Content starts

import Summits.QuantumAdvantage.AdviceFreeQNC0.SparseRead39
import Summits.QuantumAdvantage.AdviceFreeQNC0.GradedSeeds38ReductionS
import HarnessLib

/-!
# Tree port (qn-prover-3 g24), PART 2 of planner qa-qnc0-p1 g39's custody file `qa-qnc0-p1/exp39/SparseRead39.lean`
# (sha 32726d6b47a4b7b0), verbatim; part 1 = `SparseRead39.lean`.  See the module docstring of part 1 for the mathematics.
-/

noncomputable section

namespace Summit.QuantumAdvantage.AdviceFreeQNC0

open Finset Literature.Computability.QuantumComplexity Literature.Computability.MetaComplexity

namespace SparseRead39

open scoped Classical

variable {N : ℕ}

/-- Indicator of the subcube `{x : x|_P = ξ|_P}`. -/
def pinInd (P : Finset (Fin N)) (ξ x : Fin N → Bool) : ℂ := if (∀ i ∈ P, x i = ξ i) then 1 else 0

/-- The pinned twisted win sum. -/
def pinSum (β : Fin N → ZMod 3) (P : Finset (Fin N)) (ξ : Fin N → Bool) (g : Fin N → (Fin N → Bool) → Bool) : ℂ :=
  ∑ x : Fin N → Bool, pinInd P ξ x * (phase β x * ind g x)

/-- **Conjecture `TwistBoundZConstPinned ρ`** (ROUND-38 §6.4.3; prover-sized via the register chain with deterministic
steps at pinned letters): for constant outputs `b`, pins `x|_P = ξ|_P` and every `β`,
`‖Σ_{x : x|_P = ξ} e₃(β·x)·[OddZeros x ∧ Rel x b]‖ ≤ A·ρ^{#{i ∉ P : β_i ≠ 0}}·2^{N − #P}`. -/
def TwistBoundZConstPinned (ρ : ℝ) : Prop :=
  ∃ A : ℝ, ∀ (N : ℕ) (P : Finset (Fin N)) (ξ b : Fin N → Bool) (β : Fin N → ZMod 3),
    ‖pinSum β P ξ (fun k _ => b k)‖
      ≤ A * ρ ^ (univ.filter fun i : Fin N => i ∉ P ∧ β i ≠ 0).card * (2 : ℝ) ^ (N - P.card)

/-- **`(R1)₀` = `R1Zero ρ`**: every strategy measurable w.r.t. the letters of an arbitrary set `W` obeys
`‖Σ_x e₃(β·x)·[OddZeros x ∧ Rel x (g x)]‖ ≤ A·ρ^{#{i ∉ W : β_i ≠ 0}}·2^N`. -/
def R1Zero (ρ : ℝ) : Prop :=
  ∃ A : ℝ, ∀ (N : ℕ) (W : Finset (Fin N)) (g : Fin N → (Fin N → Bool) → Bool),
    (∀ k (x x' : Fin N → Bool), (∀ i ∈ W, x i = x' i) → g k x = g k x') →
      ∀ β : Fin N → ZMod 3,
        ‖∑ x : Fin N → Bool, (ZMod.stdAddChar (∑ i : Fin N, if x i then β i else 0) : ℂ) *
            (if (OddZeros x ∧ RingHLF.Rel x (fun k => g k x)) then (1 : ℂ) else 0)‖
          ≤ A * ρ ^ (univ.filter fun i : Fin N => i ∉ W ∧ β i ≠ 0).card * (2 : ℝ) ^ N

/-- Moving one letter from the junta set to the pins: `[x|_P = ξ]·[x_a = c] = [x|_{P ∪ {a}} = ξ[a ↦ c]]` (`a ∉ P`). -/
theorem pinInd_mul_indicator (P : Finset (Fin N)) (ξ x : Fin N → Bool) (a : Fin N) (haP : a ∉ P) (c : Bool) :
    pinInd P ξ x * (if x a = c then (1 : ℂ) else 0) = pinInd (insert a P) (Function.update ξ a c) x := by
  unfold pinInd
  have hiff : (∀ i ∈ insert a P, x i = Function.update ξ a c i) ↔ (x a = c ∧ ∀ i ∈ P, x i = ξ i) := by
    constructor
    · intro h
      refine ⟨by simpa using h a (mem_insert_self a P), fun i hi => ?_⟩
      have hia : i ≠ a := fun e => haP (e ▸ hi)
      simpa [Function.update_of_ne hia] using h i (mem_insert_of_mem hi)
    · rintro ⟨ha, hP⟩ i hi
      rcases mem_insert.mp hi with rfl | hiP
      · simpa using ha
      · have hia : i ≠ a := fun e => haP (e ▸ hiP)
        rw [Function.update_of_ne hia]; exact hP i hiP
  by_cases h1 : ∀ i ∈ P, x i = ξ i <;> by_cases h2 : x a = c
  · have h3 : ∀ i ∈ insert a P, x i = Function.update ξ a c i := hiff.mpr ⟨h2, h1⟩
    rw [if_pos h1, if_pos h2, if_pos h3, mul_one]
  · have h3 : ¬ ∀ i ∈ insert a P, x i = Function.update ξ a c i := fun h => h2 (hiff.mp h).1
    rw [if_neg h2, if_neg h3, mul_zero]
  · have h3 : ¬ ∀ i ∈ insert a P, x i = Function.update ξ a c i := fun h => h1 (hiff.mp h).2
    rw [if_neg h1, if_neg h3, zero_mul]
  · have h3 : ¬ ∀ i ∈ insert a P, x i = Function.update ξ a c i := fun h => h1 (hiff.mp h).2
    rw [if_neg h1, if_neg h3, zero_mul]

Content ends

**What you are asked to do:**
If a line in the entries contains "every", copy it.

**Exercise solution:**
steps at pinned letters): for constant outputs `b`, pins `x|_P = ξ|_P` and every `β`,
/-- **`(R1)₀` = `R1Zero ρ`**: every strategy measurable w.r.t. the letters of an arbitrary set `W` obeys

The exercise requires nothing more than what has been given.